On peut à cet égard se demander si, à l’inverse des moteurs de recherche, ce genre de chatbot n’est pas un encouragement à la paresse et à la somnolence intellectuelle, source d’affaiblissement démocratique.

Des moteurs de recherche comme Google ou Bing s’avèrent de formidables aides à l’intelligence humaine. Certes, ils tirent leurs revenus de la marchandisation de nos pratiques de consommateurs, mais ils catalysent les progrès de la connaissance pour qui s’en donne la peine. On pose une question, et on dispose instantanément de tous les documents du monde en rapport avec la question, classés par pertinence supposée. Avant, on était condamné à ignorer la plupart de ces documents, à aller fouiner des jours dans des bibliothèques ou à commander des articles papier que l’on recevait deux mois après.

De son côté, ChatCPT est un assistant personnel capable d’écrire du texte sur des questions d’utilité pratique ou encyclopédique. Mais sur le dernier point, ce chatbot présente une lacune de taille, mainte fois relevée, il ne référence pas ses réponses, alors que le référencement à des documents dont la pertinence est reconnue est fondamentale pour l’acquisition et la progression des connaissances4. Si on lui demande pourquoi cette lacune capitale, le chatbot reconnaît ne pas savoir le faire5, et recommande sagement de vérifier et valider ses réponses par des sources fiables6.

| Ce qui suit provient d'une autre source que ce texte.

import Summits.ResolutionOfSingularities.ResolutionOfSingularities.Theorems.TameAbelianQuotientLU2
import HarnessLib

/-!
# TameAbelianQuotientLU (3/5) — the tame abelian quotient cell and THE LAW

Part 3 of the g26 node `TameAbelianQuotientLU` of the ROOT/RESIDUAL decomposition cell
`decomp-res` (lens 1, window (W-ab) of critic row 193); see the module docstring of
`Summits.ResolutionOfSingularities.ResolutionOfSingularities.Theorems.TameAbelianQuotientLU` (part 1/5) for the thesis, the law,
the residual R26, the cuts and the sources.  Problem side, sorry-free, hypothesis-free.

This part: the cell `TameAbelianEquivariantLUAbove k O` (over the tree's
`TameQuotientLU.modelAbove`), the law `relLU_of_tameAbelianEquivariantLUAbove :
TameAbelianEquivariantLUAbove k O → RelLocalUniformization k K O` (kernel, hypothesis-free), and
the one binder `tameAbelianEquivariantLUAbove_of_tameEquivariantLUAbove` (the g25 cyclic cell is
inside the abelian cell, by name).
-/

noncomputable section

open IntermediateField Polynomial Literature.AlgebraicGeometry.Resolution IsLocalRing

namespace Summit.ResolutionOfSingularities.ResolutionOfSingularities.Theorems.TameAbelianQuotientLU

/-! ## Part B — the TAME ABELIAN QUOTIENT CELL of a place `(K, O)` over `k` and THE LAW -/

section Law

open Summit.ResolutionOfSingularities.ResolutionOfSingularities.Theorems.TameQuotientLU

variable (k : Type) [Field k] {K : Type} [Field K] [Algebra k K]

/-- **The TAME ABELIAN QUOTIENT CELL of a place `(K, O)` over `k`** (TYPED, syntactic): there is
a finite Galois extension `K′ | K` (realised in `K̄`) with ABELIAN group `G` of exponent dividing
`ℓ`, `ℓ ∈ k×`, a primitive `ℓ`-th root of unity in `k` (tame Kummer situation `μ_ℓ ⊆ k`,
`|G| ∈ k×`), and a valuation ring `O′` of `K′` above `O` FIXED by every `g ∈ G` (`G = G_Z`)
with residues in `k` (so `G` is its own inertia group and acts trivially on the residue field),
such that `G`-EQUIVARIANT RELATIVE LOCAL UNIFORMIZATION HOLDS UPSTAIRS OVER THE MODELS OF `K`:
every finitely generated birational model `R ⊆ O` of `K` over `k` lies in a `G`-STABLE finitely
generated model `R[t₀] ⊆ O′` of `K′` (`TameQuotientLU.modelAbove`, the tree's g25 currency) whose
local ring at the centre of `O′` is regular.  Inhabitants beyond the cyclic cell
`TameQuotientLU.TameEquivariantLUAbove` of g25: bicyclic Kummer tops `K′ = K(x₁^{1/ℓ}, x₂^{1/ℓ})`,
`G = (ℤ/ℓ)²` acting diagonally (NODE-g26.md §1). (Sources: CossartPiltant2008, Lemma 9.4; CossartPiltant2019, Prop.
4.10; Kuhlmann2000, Sections 13-15.) -/
def TameAbelianEquivariantLUAbove (O : ValuationSubring K) : Prop :=
  ∃ K' : IntermediateField K (AlgebraicClosure K), FiniteDimensional K K' ∧ IsGalois K K' ∧
  (∀ g h : K' ≃ₐ[K] K', g * h = h * g) ∧
  ∃ ℓ : ℕ, 0 < ℓ ∧ (ℓ : k) ≠ 0 ∧ (∀ g : K' ≃ₐ[K] K', g ^ ℓ = 1) ∧
  ∃ ζ : k, IsPrimitiveRoot ζ ℓ ∧
  ∃ O' : ValuationSubring K', O'.comap (algebraMap K K') = O ∧
    (∀ g : K' ≃ₐ[K] K', ∀ y : K', y ∈ O' ↔ g y ∈ O') ∧
    (∀ y ∈ O', ∃ c : k, y - algebraMap k K' c ∈ O'.nonunits) ∧
  ∀ R : Subalgebra k K, R.FG → IsFractionRing R K → R.toSubring ≤ O.toSubring →
    ∃ t₀ : Finset K', modelAbove k R K' t₀ ≤ O'.toSubring ∧
      (∀ g : K' ≃ₐ[K] K', ∀ y ∈ modelAbove k R K' t₀, g y ∈ modelAbove k R K' t₀) ∧
      IsRegularLocalRing (locAtCentre (modelAbove k R K' t₀) O')

variable {k}

/-- In a finite Galois extension an element fixed by the whole group lies in the ground field.
[folklore] -/
theorem exists_algebraMap_eq_of_fixed_all {K' : Type} [Field K'] [Algebra K K']
    [FiniteDimensional K K'] [IsGalois K K'] {z : K'} (hz : ∀ g : K' ≃ₐ[K] K', g z = z) :
    ∃ x : K, algebraMap K K' x = z := by
  have hmem : z ∈ IntermediateField.fixedField (⊤ : Subgroup (K' ≃ₐ[K] K')) := by
    rw [IntermediateField.mem_fixedField_iff]
    intro g _
    exact hz g
  rw [IsGalois.fixedField_top, IntermediateField.mem_bot] at hmem
  exact hmem

set_option maxHeartbeats 1600000 in
/-- **THE TAME ABELIAN QUOTIENT LAW (kernel, hypothesis-free): equivariant uniformization above a
tame ABELIAN top with `G = G_Z` COMES DOWN.**  Given a finitely generated model `R ⊆ O` of `K`,
let `R[t₀] ⊆ O′` be the `G`-stable regular model of the cell.  Enumerate `G = {τ₀, …, τ_{r-1}}`
(pairwise commuting, `τᵢ^ℓ = 1`).  The base `R` (read in `K′`) is finitely generated over `k`,
hence universally catenary, fixed by `G`, and contains `ℓ⁻¹, ζ`; every `τᵢ` is residually
trivial and `κ(O′) | k` is algebraic (residues in `k`).  The abelian model brick
`exists_jointly_fixed_model_isRegularLocalRing` yields JOINTLY FIXED `t ⊆ O′` with `R[t]`
regular at the centre of `O′`; elements fixed by all of `G` lie in `K`
(`exists_algebraMap_eq_of_fixed_all`), so `R[t] = A ⊆ O` is a finitely generated `k`-subalgebra
of `K` containing `R`, whose local ring at the centre of `O = O′ ∩ K` is that of `R[t]` at the
centre of `O′` (transport along `K ↪ K′`, `IsLocalization.ringEquivOfRingEquiv`). (Sources: CossartPiltant2008,
Prop. 6.2 (2) and proof of Lemma 9.4 (HAL pp. 19, 28–29); CossartPiltant2019, Prop. 4.10; Kuhlmann2000, Sections 13-15.) -/
theorem relLU_of_tameAbelianEquivariantLUAbove {O : ValuationSubring K}
    (h : TameAbelianEquivariantLUAbove k O) : RelLocalUniformization k K O := by
  classical
  intro R hRfg hRfrac hRO
  obtain ⟨K', hfin, hgal, habel, ℓ, hℓ, hℓk, hGℓ, ζ, hζ, O', hO'O, hGO', hκ', hLU⟩ := h
  obtain ⟨t₀, hT₀O, hGT₀, hreg⟩ := hLU R hRfg hRfrac hRO
  haveI := hfin
  haveI := hgal
  haveI := hreg
  have hfinj : Function.Injective (algebraMap K K' : K →+* K') := (algebraMap K K').injective
  -- (0) enumerate the Galois group `G = {τ 0, …, τ (r-1)}`
  obtain ⟨r, ⟨en⟩⟩ := Finite.exists_equiv_fin (K' ≃ₐ[K] K')
  let τ : ℕ → K' ≃+* K' := fun i =>
    if hi : i < r then ((en.symm ⟨i, hi⟩ : K' ≃ₐ[K] K') : K' ≃+* K') else RingEquiv.refl K'
  have hτi : ∀ i (hi : i < r), τ i = ((en.symm ⟨i, hi⟩ : K' ≃ₐ[K] K') : K' ≃+* K') :=
    fun i hi => dif_pos hi
  have hτeq : ∀ i < r, ∃ g : K' ≃ₐ[K] K', τ i = (g : K' ≃+* K') := fun i hi => ⟨_, hτi i hi⟩
  have hτapp : ∀ i < r, ∃ g : K' ≃ₐ[K] K', ∀ z, τ i z = g z := fun i hi => by
    obtain ⟨g, hg⟩ := hτeq i hi
    exact ⟨g, fun z => by rw [hg]; rfl⟩
  have hτg : ∀ g : K' ≃ₐ[K] K', ∃ i, i < r ∧ ∀ z, τ i z = g z := fun g =>
    ⟨(en g).val, (en g).isLt, fun z => by rw [hτi _ (en g).isLt, Fin.eta, Equiv.symm_apply_apply]; rfl⟩
  -- (1) membership in `O` and `v < 1` are read upstairs (`O = O′ ∩ K`)
  have hmemO : ∀ x : K, x ∈ O ↔ algebraMap K K' x ∈ O' := fun x => by
    rw [← hO'O]
    rfl
  have hvalO : ∀ y : K, O.valuation y < 1 ↔ O'.valuation (algebraMap K K' y) < 1 := fun y => by
    rw [← valuation_comap_lt_one_iff O' (algebraMap K K' : K →+* K') y, hO'O]
  -- (2) `G` fixes `K` and `k`
  have hgf : ∀ (g : K' ≃ₐ[K] K') (x : K), g (algebraMap K K' x) = algebraMap K K' x :=
    fun g x => g.commutes x
  have hfk : ∀ c : k, algebraMap K K' (algebraMap k K c) = algebraMap k K' c := fun c =>
    (IsScalarTower.algebraMap_apply k K K' c).symm
  have hgk : ∀ (g : K' ≃ₐ[K] K') (c : k), g (algebraMap k K' c) = algebraMap k K' c := fun g c => by
    rw [← hfk]
    exact hgf g _
  -- (3) the base `S = R` read in `K′`
  have hRS : ∀ x ∈ R, algebraMap K K' x ∈ R.toSubring.map (algebraMap K K' : K →+* K') :=
    fun x hx => Subring.mem_map.mpr ⟨x, hx, rfl⟩
  have hτS : ∀ i < r, ∀ s ∈ R.toSubring.map (algebraMap K K' : K →+* K'), τ i s = s := by
    intro i hi s hs
    obtain ⟨x, -, rfl⟩ := Subring.mem_map.mp hs
    obtain ⟨g, hg⟩ := hτapp i hi
    rw [hg]
    exact hgf g x
  haveI : Algebra.FiniteType k R := (Subalgebra.fg_iff_finiteType R).mp hRfg
  have hSuc : IsUniversallyCatenaryRing (R.toSubring.map (algebraMap K K' : K →+* K')) :=
    (isUniversallyCatenaryRing_of_finiteType_field k R).of_surjective
      ((algebraMap K K' : K →+* K').restrict R (R.toSubring.map (algebraMap K K' : K →+* K')) hRS) (by
        rintro ⟨y, hy⟩
        obtain ⟨x, hx, rfl⟩ := Subring.mem_map.mp hy
        exact ⟨⟨x, hx⟩, rfl⟩)
  have hkS : ∀ c : k, algebraMap k K' c ∈ R.toSubring.map (algebraMap K K' : K →+* K') := fun c => by
    rw [← hfk]
    exact hRS _ (R.algebraMap_mem c)
  let ψ : k →+* R.toSubring.map (algebraMap K K' : K →+* K') := (algebraMap k K').codRestrict _ hkS
  have hℓ0 : ℓ ≠ 0 := hℓ.ne'
  have hℓu : IsUnit ((ℓ : R.toSubring.map (algebraMap K K' : K →+* K'))) := by
    rw [← map_natCast ψ ℓ]
    exact (IsUnit.mk0 _ hℓk).map ψ
  have hζS : algebraMap k K' ζ ∈ R.toSubring.map (algebraMap K K' : K →+* K') := hkS ζ
  have hζℓ : (algebraMap k K' ζ) ^ ℓ = 1 := by
    rw [← map_pow, hζ.pow_eq_one, map_one]
  have hζu : ∀ j : ℕ, 0 < j → j < ℓ →
      IsUnit ((⟨algebraMap k K' ζ, hζS⟩ : R.toSubring.map (algebraMap K K' : K →+* K')) ^ j - 1) := by
    intro j hj hjℓ
    have hne : ζ ^ j - 1 ≠ 0 := sub_ne_zero.mpr (hζ.pow_ne_one_of_pos_of_lt hj.ne' hjℓ)
    have hψζ : (⟨algebraMap k K' ζ, hζS⟩ : R.toSubring.map (algebraMap K K' : K →+* K')) = ψ ζ :=
      Subtype.ext rfl
    rw [hψζ, ← map_pow, ← map_one ψ, ← map_sub]
    exact (IsUnit.mk0 _ hne).map ψ
  -- (4) `G` fixes `O′`, is residually trivial, commutes, has exponent `ℓ`; `κ(O′) | k` algebraic
  have hτO' : ∀ i < r, ∀ x ∈ O', τ i x ∈ O' := by
    intro i hi x hx
    obtain ⟨g, hg⟩ := hτapp i hi
    rw [hg x]
    exact (hGO' g x).mp hx
  have hτT₀ : ∀ i < r, ∀ x ∈ modelAbove k R K' t₀, τ i x ∈ modelAbove k R K' t₀ := by
    intro i hi x hx
    obtain ⟨g, hg⟩ := hτapp i hi
    rw [hg x]
    exact hGT₀ g x hx
  have hres : ∀ i < r, ∀ b ∈ locAtCentre (modelAbove k R K' t₀) O',
      O'.valuation (τ i b - b) < 1 := by
    intro i hi b hb
    obtain ⟨g, hg⟩ := hτapp i hi
    rw [hg b]
    obtain ⟨c, hc⟩ := hκ' b (locAtCentre_le hT₀O hb)
    have h1 : O'.valuation (b - algebraMap k K' c) < 1 := (O'.mem_nonunits_iff).mp hc
    have h2 : O'.valuation (g (b - algebraMap k K' c)) < 1 :=
      valuation_map_lt_one_of_stable (hGO' g) h1
    have h3 : g b - b = g (b - algebraMap k K' c) - (b - algebraMap k K' c) := by
      rw [map_sub, hgk]
      ring
    rw [h3]
    exact lt_of_le_of_lt (Valuation.map_sub _ _ _) (max_lt h2 h1)
  have halg : ∀ z : O', ∃ q : Polynomial (R.toSubring.map (algebraMap K K' : K →+* K')),
      (∃ i, IsUnit (q.coeff i)) ∧ O'.valuation (Polynomial.aeval (z : K') q) < 1 := by
    intro z
    obtain ⟨c, hc⟩ := hκ' z z.2
    refine ⟨X - C (ψ c), ⟨1, by simp⟩, ?_⟩
    have h1 : Polynomial.aeval (z : K') (X - C (ψ c) : Polynomial (R.toSubring.map
        (algebraMap K K' : K →+* K'))) = z - algebraMap k K' c := by
      rw [map_sub, aeval_X, aeval_C]
      rfl
    rw [h1]
    exact (O'.mem_nonunits_iff).mp hc
  have hτℓ : ∀ i < r, τ i ^ ℓ = 1 := by
    intro i hi
    obtain ⟨g, hg⟩ := hτeq i hi
    rw [hg]
    exact toRingEquiv_pow_eq_one (hGℓ g)
  have hcomm : ∀ i < r, ∀ i' < r, ∀ z : K', τ i (τ i' z) = τ i' (τ i z) := by
    intro i hi i' hi' z
    obtain ⟨g, hg⟩ := hτapp i hi
    obtain ⟨g', hg'⟩ := hτapp i' hi'
    rw [hg', hg, hg, hg', ← AlgEquiv.mul_apply, habel g g', AlgEquiv.mul_apply]
  -- (5) the abelian toric descent step for models (Part A)
  obtain ⟨t, hτt, hTO, hTreg⟩ := exists_jointly_fixed_model_isRegularLocalRing O' τ r hτO'
    (R.toSubring.map (algebraMap K K' : K →+* K')) hτS hSuc t₀ hT₀O hτT₀ hreg
    (IsRegularLocalRing.spanFinrank_maximalIdeal (R := locAtCentre (modelAbove k R K' t₀) O')).symm
    hres halg hℓ0 hτℓ hcomm hℓu (algebraMap k K' ζ) hζS hζℓ hζu
  -- (6) the jointly fixed generators lie in `K`: pull the model back to `K`
  have ht_sub : (t : Set K') ⊆ Set.range (algebraMap K K' : K →+* K') := by
    intro z hz
    refine exists_algebraMap_eq_of_fixed_all fun g => ?_
    obtain ⟨i, hi, hgi⟩ := hτg g
    rw [← hgi z]
    exact hτt i hi z hz
  let tK : Finset K := t.preimage (algebraMap K K') (hfinj.injOn)
  have hftK : (algebraMap K K' : K →+* K') '' (tK : Set K) = (t : Set K') := by
    rw [Finset.coe_preimage]
    exact Set.image_preimage_eq_of_subset ht_sub
  obtain ⟨s₀, hs₀⟩ := hRfg
  let A₀ : Subalgebra k K := Algebra.adjoin k ((s₀ : Set K) ∪ (tK : Set K))
  have hRA₀ : R ≤ A₀ := by
    rw [← hs₀]
    exact Algebra.adjoin_mono Set.subset_union_left
  have hA₀fg : A₀.FG := ⟨s₀ ∪ tK, by rw [Finset.coe_union]⟩
  have hRcl : R.toSubring = Subring.closure (Set.range (algebraMap k K) ∪ (s₀ : Set K)) := by
    rw [← hs₀]
    exact Algebra.adjoin_eq_ring_closure _
  have hA₀cl : A₀.toSubring =
      Subring.closure (Set.range (algebraMap k K) ∪ ((s₀ : Set K) ∪ (tK : Set K))) :=
    Algebra.adjoin_eq_ring_closure _
  have hT : A₀.toSubring.map (algebraMap K K' : K →+* K') =
      Subring.closure (((R.toSubring.map (algebraMap K K' : K →+* K')) : Set K') ∪ (t : Set K')) := by
    have e1 : ((R.toSubring.map (algebraMap K K' : K →+* K') : Subring K') : Set K') =
        (Subring.closure ((algebraMap K K' : K →+* K') '' (Set.range (algebraMap k K) ∪ (s₀ : Set K))) :
          Set K') := by
      rw [hRcl, RingHom.map_closure]
    rw [hA₀cl, RingHom.map_closure, e1, Subring.closure_union, Subring.closure_eq, ← Subring.closure_union]
    simp only [Set.image_union, hftK, Set.union_assoc]
  have hA₀O : A₀.toSubring ≤ O.toSubring := by
    intro x hx
    have hfx : algebraMap K K' x ∈ A₀.toSubring.map (algebraMap K K' : K →+* K') :=
      Subring.mem_map.mpr ⟨x, hx, rfl⟩
    rw [hT] at hfx
    exact (hmemO x).mpr (hTO hfx)
  refine ⟨A₀, hA₀O, hRA₀, hA₀fg, ?_⟩
  -- (7) transport of the local ring at the centre along `K ↪ K′`
  let g : A₀.toSubring ≃+*
      Subring.closure (((R.toSubring.map (algebraMap K K' : K →+* K')) : Set K') ∪ (t : Set K')) :=
    (A₀.toSubring.equivMapOfInjective (algebraMap K K' : K →+* K') hfinj).trans (RingEquiv.subringCongr hT)
  have hg : ∀ x : A₀.toSubring, ((g x : Subring.closure (((R.toSubring.map
      (algebraMap K K' : K →+* K')) : Set K') ∪ (t : Set K'))) : K') = algebraMap K K' x := fun _ => rfl
  set P : Ideal A₀.toSubring := Ideal.comap (Subring.inclusion hA₀O) (IsLocalRing.maximalIdeal O) with hP
  set P' := subringCentre (Subring.closure (((R.toSubring.map (algebraMap K K' : K →+* K')) : Set K') ∪
    (t : Set K'))) O' hTO with hP'
  haveI hregP' : IsRegularLocalRing (Localization.AtPrime P') :=
    (isRegularLocalRing_locAtCentre_iff hTO).mp hTreg
  have hPP' : P = P'.comap g.toRingHom := by
    ext x
    simp only [hP, hP', Ideal.mem_comap, RingEquiv.toRingHom_eq_coe, RingHom.coe_coe,
      mem_subringCentre_iff]
    rw [ValuationSubring.valuation_lt_one_iff, hg]
    exact hvalO x
  have hmap : Submonoid.map g.toRingHom.toMonoidHom P.primeCompl = P'.primeCompl := by
    ext y
    constructor
    · rintro ⟨x, hx, rfl⟩
      change g x ∉ P'
      have hx' : x ∉ P := hx
      rw [hPP', Ideal.mem_comap] at hx'
      exact hx'
    · intro hy
      have hy' : y ∉ P' := hy
      refine ⟨g.symm y, ?_, ?_⟩
      · change g.symm y ∉ P
        rw [hPP', Ideal.mem_comap]
        change ¬ g (g.symm y) ∈ P'
        rw [g.apply_symm_apply]
        exact hy'
      · change g (g.symm y) = y
        exact g.apply_symm_apply y
  exact IsRegularLocalRing.of_ringEquiv (R := Localization.AtPrime P')
    (IsLocalization.ringEquivOfRingEquiv (Localization.AtPrime P) (Localization.AtPrime P') g hmap).symm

ChatGPT répond à tout sans rien comprendre. Il le reconnaît mais ses usagers en seront-ils conscients. Son objectif – son marché – est de fournir des connaissances utiles au quotidien, évidemment pas de faire les devoirs à la place des élèves. Il n’est pas fait pour ça, mais la qualité de son interface linguistique lui permet de rendre instantanément une copie satisfaisante – au sens d’un élève « appliqué et travailleur » - en réponse à n’importe quel sujet de bac de philo, de français ou d’histoire-géo7. Il n’est pas conçu pour faire la même chose en maths, mais y parviendrait facilement si il avait un marché8 (le terrien moyen l’interrogera rarement au petit déjeuner sur la résolution d’un problème de maths ardu).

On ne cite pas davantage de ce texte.